Existió un dios mitológico de la Antigüedad griega llamado Pan que era protector de los rebaños y de sus pastores. Pero este dios, por su aspecto deforme y salvaje, parte bestia y parte humana, acabaría por ser muy temido por los hombres. Así que el dios Pan se convertiría entonces en un símbolo de lo más terrible, tanto que originaría con el tiempo el conocido término pánico. El caso fue que, con sus estentóreos gritos aterradores, asustaría a todos los seres vivientes por entonces. Nadie sabía muy bien por qué, exactamente, el dios Pan comenzara a gritar de ese modo tan horrible. ¿Vería algo Pan que los demás seres no fuesen capaces de percibir? Él, realmente, no era un dios como los demás dioses: no era inmortal. Era el único de los dioses paganos griegos que no lo era. Esto acabaría por ser luego providencial en la historia. En principio el Cristianismo lo tomaría como un motivo extraordinariamente útil para terminar con el odiado Paganismo, haciendo creer a todos, y proclamando así, su afortunada y definitiva muerte para siempre. Pero también ahora, ¿por qué no?, podría ser una oportunidad providencial para elevar otra sensación necesitada por todos: que el temor que inspirase alguna vez algún pánico no permanecerá nunca, que siempre terminará, que todos podemos sentirlo pero que no es inmortal. Que no sobrepasará nunca la mera sensación de oír su grito terrible, tan soez, bestial y desolado, a la realidad de que no llegará a sobrevivir, siquiera, al mínimo gesto que nos llevará entonces de percibirlo a comprender, finalmente, que todo termina.
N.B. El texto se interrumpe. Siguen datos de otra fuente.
import Summits.QuantumFields.YangMills.Theses.TransportPerturbation
import Summits.QuantumFields.YangMills.Theorems.TransportPerturbationShadowAveragingCore
import Summits.QuantumFields.YangMills.Theorems.TransportPerturbationLoopStringLipschitz
import Summits.QuantumFields.YangMills.Theorems.TransportPerturbationDiscrepancyBounds
import Literature.MathematicalPhysics.QuantumFieldTheory.Balaban1983to89.T3CentreSymmetry
import Literature.MathematicalPhysics.QuantumFieldTheory.Balaban1983to89.T3DescentFibreTower

/-!
# Route `TransportPerturbation`, LINE «regular_shadow» (crux K2 `WeightedAlmostInvariance`, stmt-QuantumFields-26987):
# support item `ShadowAveraging` (stmt-QuantumFields-27785) — PROVED BY NAME

Seat `ym-line-csu-p1` g5 (2026-08-28).  Rung R3 of LADDER-YM is a RECORD rung (leaf `YM3TorusSU2`): no summit, no continuum limit
and no mass gap is proved here; the line's load-bearing item `RegularWindowShadow` (stmt-QuantumFields-27784) is untouched.

WHAT.  `shadowAveraging_proof : ShadowAveraging`.  The measure theory is the route-independent core
`shadowAveraging_abstract` (`TransportPerturbationShadowAveragingCore.lean`); what this file adds is the ONE lattice fact the
item needs beyond it — in the corner `A < 0` the statement is true only because the weighted class `𝒢_K^Λ(A)` is EMPTY, i.e.
because the pinned transport weight `S = wd_K` is not identically zero:
* §4 THE SEPARATING PAIR: `u₀ = 1` and `v₀ =` the 't Hooft centre twist of `1` by `−1 ∈ SU(2)` along a slice transverse to
  direction `0`.  Every iterate of the printed block average of `1` is `1` (`iter_blockAvg_one`, the induction of
  `T3DescentFibreTower.descendTo_one`), so every unit-scale averaged loop variable of `1` equals `1` (`avgObs_one`); by
  `T3CentreSymmetry.exists_ctwist_avgObs` the twist multiplies the straight Polyakov string (winding one, `wind_polyakov`) by
  `−1`; the landed Lipschitz bound `loopStringLipschitz_proof` (`|W u − W v| ≤ A₀·wd_K(u,v)`) then forces `wd_K(u₀,v₀) > 0`
  (`exists_wd_pos`).
* §5 ASSEMBLY BY NAME: `S = wd_K ≤ 4` is the landed `discrepancyBounds_proof`.
No definitions, no named facts, no `sorry`.  References: G. 't Hooft, Nucl. Phys. B **153** (1979) §2 (centre twist);
T. Bałaban, CMP **98** (1985) 17–51, (12) p. 19 (gauge covariance of averages); M. Hairer, J. Mattingly, M. Scheutzow, PTRF
**149** (2011) [arXiv:0902.4495].
-/

set_option autoImplicit false

noncomputable section

open MeasureTheory
open scoped NNReal
open Literature.MathematicalPhysics.QuantumFieldTheory
open Literature.MathematicalPhysics.QuantumFieldTheory.Balaban1983to89
open Literature.MathematicalPhysics.QuantumFieldTheory.Balaban1983to89.T4Continuum

namespace Summit.QuantumFields.YangMills.Theorems.TransportPerturbation

/-! ## §4 The transport weight `wd_K` separates the trivial configuration from its centre twist -/

section Separation

open Literature.MathematicalPhysics.QuantumFieldTheory.Balaban1983to89.T3ContinuumYM3Torus

/-- `Ū^k(1) = 1`: every iterate of the printed block average (`exp[mean log]`) of the trivial fine configuration is trivial
(the induction of `T3DescentFibreTower.descendTo_one`). [cite: Balaban1987RG1, (0.4) p.253] -/
theorem iter_blockAvg_one (F : T3Family) (K k : ℕ) :
    Averaging.iter (fun i => BlockAveraging.blockAvg (P := F.P K) (j := i)
      (ExpMeanLog.expMeanLogSU : LoopAverage (Matrix.specialUnitaryGroup (Fin 2) ℂ))) k
      (1 : GaugeField (F.P K) 0 (Matrix.specialUnitaryGroup (Fin 2) ℂ)) = 1 := by
  induction k with
  | zero => rfl
  | succ k ih =>
    show (BlockAveraging.blockAvg (ExpMeanLog.expMeanLogSU : LoopAverage (Matrix.specialUnitaryGroup (Fin 2) ℂ))).avg
      (Averaging.iter (fun i => BlockAveraging.blockAvg (P := F.P K) (j := i)
        (ExpMeanLog.expMeanLogSU : LoopAverage (Matrix.specialUnitaryGroup (Fin 2) ℂ))) k 1) = 1
    rw [ih, BlockAveraging.blockAvg_avg,
      T3DescentFibreTower.avgFun_one _ (fun n => T3DescentFibreTower.expMeanLogSU_E_one n)]

/-- `W̄_C(1) = 1`: every unit-scale averaged loop variable of the trivial configuration equals `1` (`Ū^K(1) = 1`, trivial
holonomy, `Re tr 1 / 2 = 1`). [cite: Balaban1987RG1, (0.4) p.253] -/
theorem avgObs_one (F : T3Family) (K : ℕ) (C : ULoop3 F) :
    F.avgObs (ExpMeanLog.expMeanLogSU : LoopAverage (Matrix.specialUnitaryGroup (Fin 2) ℂ)) K C 1 = 1 := by
  show loopAt (Averaging.iter (fun j => BlockAveraging.blockAvg (P := F.P K) (j := j)
    (ExpMeanLog.expMeanLogSU : LoopAverage (Matrix.specialUnitaryGroup (Fin 2) ℂ))) K 1) (C.1.atLevel K) = 1
  rw [iter_blockAvg_one, loopAt, T3DescentFibreTower.holAt_one, GaugeGroup.reTr_one]

/-- **`wd_K` separates gauge-inequivalent configurations — an explicit pair.**  For every family `F` and step `K` the transport
weight `wd_K(u₀, v₀)` of the route is STRICTLY POSITIVE for `u₀ = 1` and `v₀ =` the 't Hooft centre twist of `1` by `−1 ∈ SU(2)`
along a slice transverse to direction `0`: the straight Polyakov string takes the values `1` and `−1` on them
(`T3CentreSymmetry.exists_ctwist_avgObs`, winding one), while it is `wd_K`-Lipschitz (`loopStringLipschitz_proof`).  Consequently
the weighted classes `𝒢_K^Λ(A)` of the route are EMPTY for `A < 0`. [cite: tHooft1979Flux, §2] [cite: Balaban1985Averaging, (12) p.19] -/
theorem exists_wd_pos (F : T3Family) (K : ℕ) :
    ∃ u v : GaugeConfig 3 ((F.P K).sitesPerDir 0) (Matrix.specialUnitaryGroup (Fin 2) ℂ),
      0 < ∑ j ∈ Finset.range (K + 1), ((F.L : ℝ)⁻¹) ^ (K - j) *
        ⨅ h : GaugeTransf (F.P K) j (Matrix.specialUnitaryGroup (Fin 2) ℂ), ⨆ p : PBond (F.P K) j × Fin 2 × Fin 2,
          ‖(((Averaging.iter (fun i => BlockAveraging.blockAvg (P := F.P K) (j := i) ExpMeanLog.expMeanLogSU) j
                (fun b : PBond (F.P K) 0 => u (b.src, b.dir))) p.1 : Matrix.specialUnitaryGroup (Fin 2) ℂ) :
                Matrix (Fin 2) (Fin 2) ℂ) p.2.1 p.2.2 -
            ((GaugeField.gaugeAct h (Averaging.iter (fun i => BlockAveraging.blockAvg (P := F.P K) (j := i)
                ExpMeanLog.expMeanLogSU) j (fun b : PBond (F.P K) 0 => v (b.src, b.dir))) p.1 :
                Matrix.specialUnitaryGroup (Fin 2) ℂ) : Matrix (Fin 2) (Fin 2) ℂ) p.2.1 p.2.2‖ := by
  set ℰ : LoopAverage (Matrix.specialUnitaryGroup (Fin 2) ℂ) := ExpMeanLog.expMeanLogSU with hℰ
  obtain ⟨A₀, hA₀, hK⟩ := loopStringLipschitz_proof F [ULoop3.polyakov 0 default]
  obtain ⟨-, -, hlip⟩ := hK K
  obtain ⟨s₀, h₀⟩ := exists_ctwist_avgObs F ℰ negOne₂_comm negOne₂_mul_self reTr_negOne₂_mul 0 K
  set u₀ : GaugeConfig 3 ((F.P K).sitesPerDir 0) (Matrix.specialUnitaryGroup (Fin 2) ℂ) := fun _ => 1 with hu₀
  set v₀ : GaugeConfig 3 ((F.P K).sitesPerDir 0) (Matrix.specialUnitaryGroup (Fin 2) ℂ) :=
    fun e => GaugeField.ctwist negOne₂ (0 : Fin 3) s₀
      (1 : GaugeField (F.P K) 0 (Matrix.specialUnitaryGroup (Fin 2) ℂ)) ⟨e.1, e.2⟩ with hv₀
  refine ⟨u₀, v₀, ?_⟩
  have h := hlip u₀ v₀
  have hfu : (fun b : PBond (F.P K) 0 => u₀ (b.src, b.dir)) =
      (1 : GaugeField (F.P K) 0 (Matrix.specialUnitaryGroup (Fin 2) ℂ)) := by
    funext b; rfl
  have hfv : (fun b : PBond (F.P K) 0 => v₀ (b.src, b.dir)) =
      GaugeField.ctwist negOne₂ (0 : Fin 3) s₀ (1 : GaugeField (F.P K) 0 (Matrix.specialUnitaryGroup (Fin 2) ℂ)) := by
    funext b; rfl
  have hu : ([ULoop3.polyakov 0 default].map fun C : ULoop3 F =>
      F.avgObs ℰ K C (fun b : PBond (F.P K) 0 => u₀ (b.src, b.dir))).prod = 1 := by
    rw [hfu, List.map_cons, List.map_nil, List.prod_cons, List.prod_nil, mul_one, avgObs_one]
  have hv : ([ULoop3.polyakov 0 default].map fun C : ULoop3 F =>
      F.avgObs ℰ K C (fun b : PBond (F.P K) 0 => v₀ (b.src, b.dir))).prod = -1 := by
    rw [hfv, List.map_cons, List.map_nil, List.prod_cons, List.prod_nil, mul_one, h₀, avgObs_one,
      ULoop3.wind_polyakov]
    norm_num
  rw [hu, hv, show |(1 : ℝ) - -1| = 2 by norm_num] at h
  by_contra hle
  replace hle := not_lt.1 hle
  have : A₀ * (∑ j ∈ Finset.range (K + 1), ((F.L : ℝ)⁻¹) ^ (K - j) *
        ⨅ h : GaugeTransf (F.P K) j (Matrix.specialUnitaryGroup (Fin 2) ℂ), ⨆ p : PBond (F.P K) j × Fin 2 × Fin 2,
          ‖(((Averaging.iter (fun i => BlockAveraging.blockAvg (P := F.P K) (j := i) ExpMeanLog.expMeanLogSU) j
                (fun b : PBond (F.P K) 0 => u₀ (b.src, b.dir))) p.1 : Matrix.specialUnitaryGroup (Fin 2) ℂ) :
                Matrix (Fin 2) (Fin 2) ℂ) p.2.1 p.2.2 -
            ((GaugeField.gaugeAct h (Averaging.iter (fun i => BlockAveraging.blockAvg (P := F.P K) (j := i)
                ExpMeanLog.expMeanLogSU) j (fun b : PBond (F.P K) 0 => v₀ (b.src, b.dir))) p.1 :
                Matrix.specialUnitaryGroup (Fin 2) ℂ) : Matrix (Fin 2) (Fin 2) ℂ) p.2.1 p.2.2‖) ≤ 0 := mul_nonpos_of_nonneg_of_nonpos hA₀ hle
  linarith

end Separation

/-! ## §5 Assembly BY NAME -/

/-- ★★ **`ShadowAveraging` (stmt-QuantumFields-27785)** BY NAME: the averaging step of LINE «regular_shadow» — `S = wd_K ≤ 4`
(`discrepancyBounds_proof`), `wd_K` separates a pair (`exists_wd_pos`), and the abstract averaging lemma
`shadowAveraging_abstract`. [cite: HairerMattinglyScheutzow2011, §4] [cite: RudolfSchweizer2018, Thm 3.1] -/
theorem shadowAveraging_proof : Summit.QuantumFields.YangMills.Theses.TransportPerturbation.ShadowAveraging := by
  intro F K S hS X Xc Ω Ω' _ _ _ _ μ P P' hμ hP hP' V t V' t' E Dc D R e ρ hV hV' hE hDc hD hR he hρ hmass hpt hwin
    Λ hΛm hΛ0 hΛM A g hg
  haveI := hμ
  haveI := hP
  haveI := hP'
  subst hS
  have hS4 := fun u v => (discrepancyBounds_proof F K u v).2
  obtain ⟨u₁, v₁, hsep⟩ := exists_wd_pos F K
  exact shadowAveraging_abstract _ hS4 ⟨u₁, v₁, hsep⟩ μ P P' V t V' t' E Dc D R e ρ hV hV' hE hDc hD hR he hρ hmass
    hpt hwin Λ hΛm hΛ0 hΛM A g hg

end Summit.QuantumFields.YangMills.Theorems.TransportPerturbation

end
(Óleo del pintor francés realista Alexandre Antigna, El Rayo de luz, 1848, Museo de Orsay, París; Cuadro La larga sombra, 1805, del pintor alemán neoclasicista Johann Heinrich Wilhelm Tischbein, 1751-1829; Cuadro realista El fuego, 1851, del pintor Alexandre Antigna, Orleans, Francia; Óleo Pan conforta a Psique, 1874, del pintor prerrafaelita Edward Burne-Jones; Cuadro del pintor romántico alemán Caspar David Friedrich, Naufragio a la luz de Luna, 1830, Berlín.)

23 de diciembre de 2011

El necesario desafío de la cumbre mágica o el pulso artístico y obsesivo de perseguir algo.
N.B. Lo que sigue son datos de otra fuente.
/-- **N18's slot (NE5 at every member of run B's family) IS SHIFT-BLIND** [folklore]. -/
theorem n18At_shift_const {u : U3Carriers} (h : N18At u) (c : ℝ) :
    N18At { u with EA := fun g U X => u.EA g U X + c, EB := fun b g U X => u.EB b g U X + c } :=
  fun b hb hbγ => ne5_shift_const (h b hb hbγ) c

/-- **N22's slot (NE9 ∧ fading memory) IS SHIFT-BLIND** [folklore] (fading memory reads the moduli only). -/
theorem n22At_shift_const {u : U3Carriers} (h : N22At u) (c : ℝ) :
    N22At { u with EA := fun g U X => u.EA g U X + c, EB := fun b g U X => u.EB b g U X + c } :=
  ⟨ne9_shift_const h.1 c, h.2⟩

/-- ★ **EVERY NODE-U3 CONJUNCT OF STUB 1's FACE IS SHIFT-BLIND** [bookkeeping]: (D4) ∧ N17 ∧ N18 ∧ N22 ∧ the ρ-row at `u` give the same at the shifted bundle. -/
theorem u3Faces_shift_const (D : Datum F N) {u : U3Carriers} (h : ReadOutAt D u ∧ N17At D u ∧ N18At u ∧ N22At u ∧ (0 ≤ u.ρ ∧ u.ρ < 1)) (c : ℝ) :
    ReadOutAt D { u with EA := fun g U X => u.EA g U X + c, EB := fun b g U X => u.EB b g U X + c } ∧
      N17At D { u with EA := fun g U X => u.EA g U X + c, EB := fun b g U X => u.EB b g U X + c } ∧
      N18At { u with EA := fun g U X => u.EA g U X + c, EB := fun b g U X => u.EB b g U X + c } ∧
      N22At { u with EA := fun g U X => u.EA g U X + c, EB := fun b g U X => u.EB b g U X + c } ∧
      (0 ≤ u.ρ ∧ u.ρ < 1) :=
  ⟨readOutAt_shift_const D h.1 c, (n17At_shift_const_iff D u c).2 h.2.1, n18At_shift_const h.2.2.1 c, n22At_shift_const h.2.2.2.1 c, h.2.2.2.2⟩

/-- ★★ **STUB 1's FACE BODY `PHolderD4 β D R` (SPELLED) IS SHIFT-BLIND** [bookkeeping]: `RatesHolderAt D R β ∧ ReadOutAt D R.u3 ∧ (0 ≤ R.u3.ρ ∧ R.u3.ρ < 1)` — dag-n27-w1's
`K3V6Defs.PHolderD4 β D R` unfolded, the per-tuple content of `KeyedRatesHolderD4V` ∕ of the N19′ face's antecedent — holds at the bundle whose node-U3 functionals are shifted
by any constant `c` (N14 ∕ N15 ∕ N16 components and all letters untouched). -/
theorem pHolderD4Body_shift_const (D : Datum F N) (R : RateCarriers N) (β : ℝ)
    (h : RatesHolderAt D R β ∧ ReadOutAt D R.u3 ∧ (0 ≤ R.u3.ρ ∧ R.u3.ρ < 1)) (c : ℝ) :
    RatesHolderAt D { R with u3 := { R.u3 with EA := fun g U X => R.u3.EA g U X + c, EB := fun b g U X => R.u3.EB b g U X + c } } β ∧
      ReadOutAt D { R.u3 with EA := fun g U X => R.u3.EA g U X + c, EB := fun b g U X => R.u3.EB b g U X + c } ∧
      (0 ≤ R.u3.ρ ∧ R.u3.ρ < 1) := by
  obtain ⟨⟨h14, h15, h16, h17, h18, h22⟩, hD4, hρ⟩ := h
  exact ⟨⟨h14, h15, h16, (n17At_shift_const_iff D R.u3 c).2 h17, n18At_shift_const h18 c, n22At_shift_const h22 c⟩, readOutAt_shift_const D hD4 c, hρ⟩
Desde ese lugar en el cual se ve la silueta de la montaña fascinante sentiremos acercarnos al sentido de todo. Es como entendemos que, desde siempre, hemos esperado verla grandiosa y sentirnos parte de ella. También para justificarnos como seres capaces de pensar, de crear o hasta de hacer saltar por los aires todo lo que sea. Pero, sobre todo, para poder admirar su grandeza, su infinita, abrumadora, inspirada y serena grandeza. Cuando el pintor postimpresionista Paul Cézanne (1839-1906) necesitara alejarse de todo, incluso de los suyos, viajaría a la luminosa y mediterránea Provenza para encontrarse mejor a sí mismo. Y allí, desestabilizado por la enfermedad y sus problemas conyugales, alquila un pequeño estudio desde donde poder pintar. Fue entonces que, desde una de sus ventanas, aparecería, impresionante y majestuoso, el perfil inquietante y mágico de la anhelada montaña de Sainte-Victoire. Tanto le obsesionaría esa montaña a Cézanne que la tuvo que pintar, al menos, en doce ocasiones, desde distintos lugares, desde diferentes ángulos, desde separados momentos de luz, desde todos sus estados de ánimo, hasta el final de su vida. Cuando muchos años después, en 1936, el escritor norteamericano Ernest Hemingway publicara uno de sus famosos cuentos en Esquire, acabaría poniéndole el exótico título de Las nieves del Kilimanjaro. En este pequeño relato quiso el escritor americano expresar el contraste curioso que supone la vida atribulada de los hombres. Por un lado, la auténtica vida real, la que vivimos anodina y dejaremos pasar -y que no contaremos a nadie- sin asombrarnos; por otro lado, frente a aquella, la que imaginamos ávidos en los grandiosos y falsos escritos inventados de la ficción.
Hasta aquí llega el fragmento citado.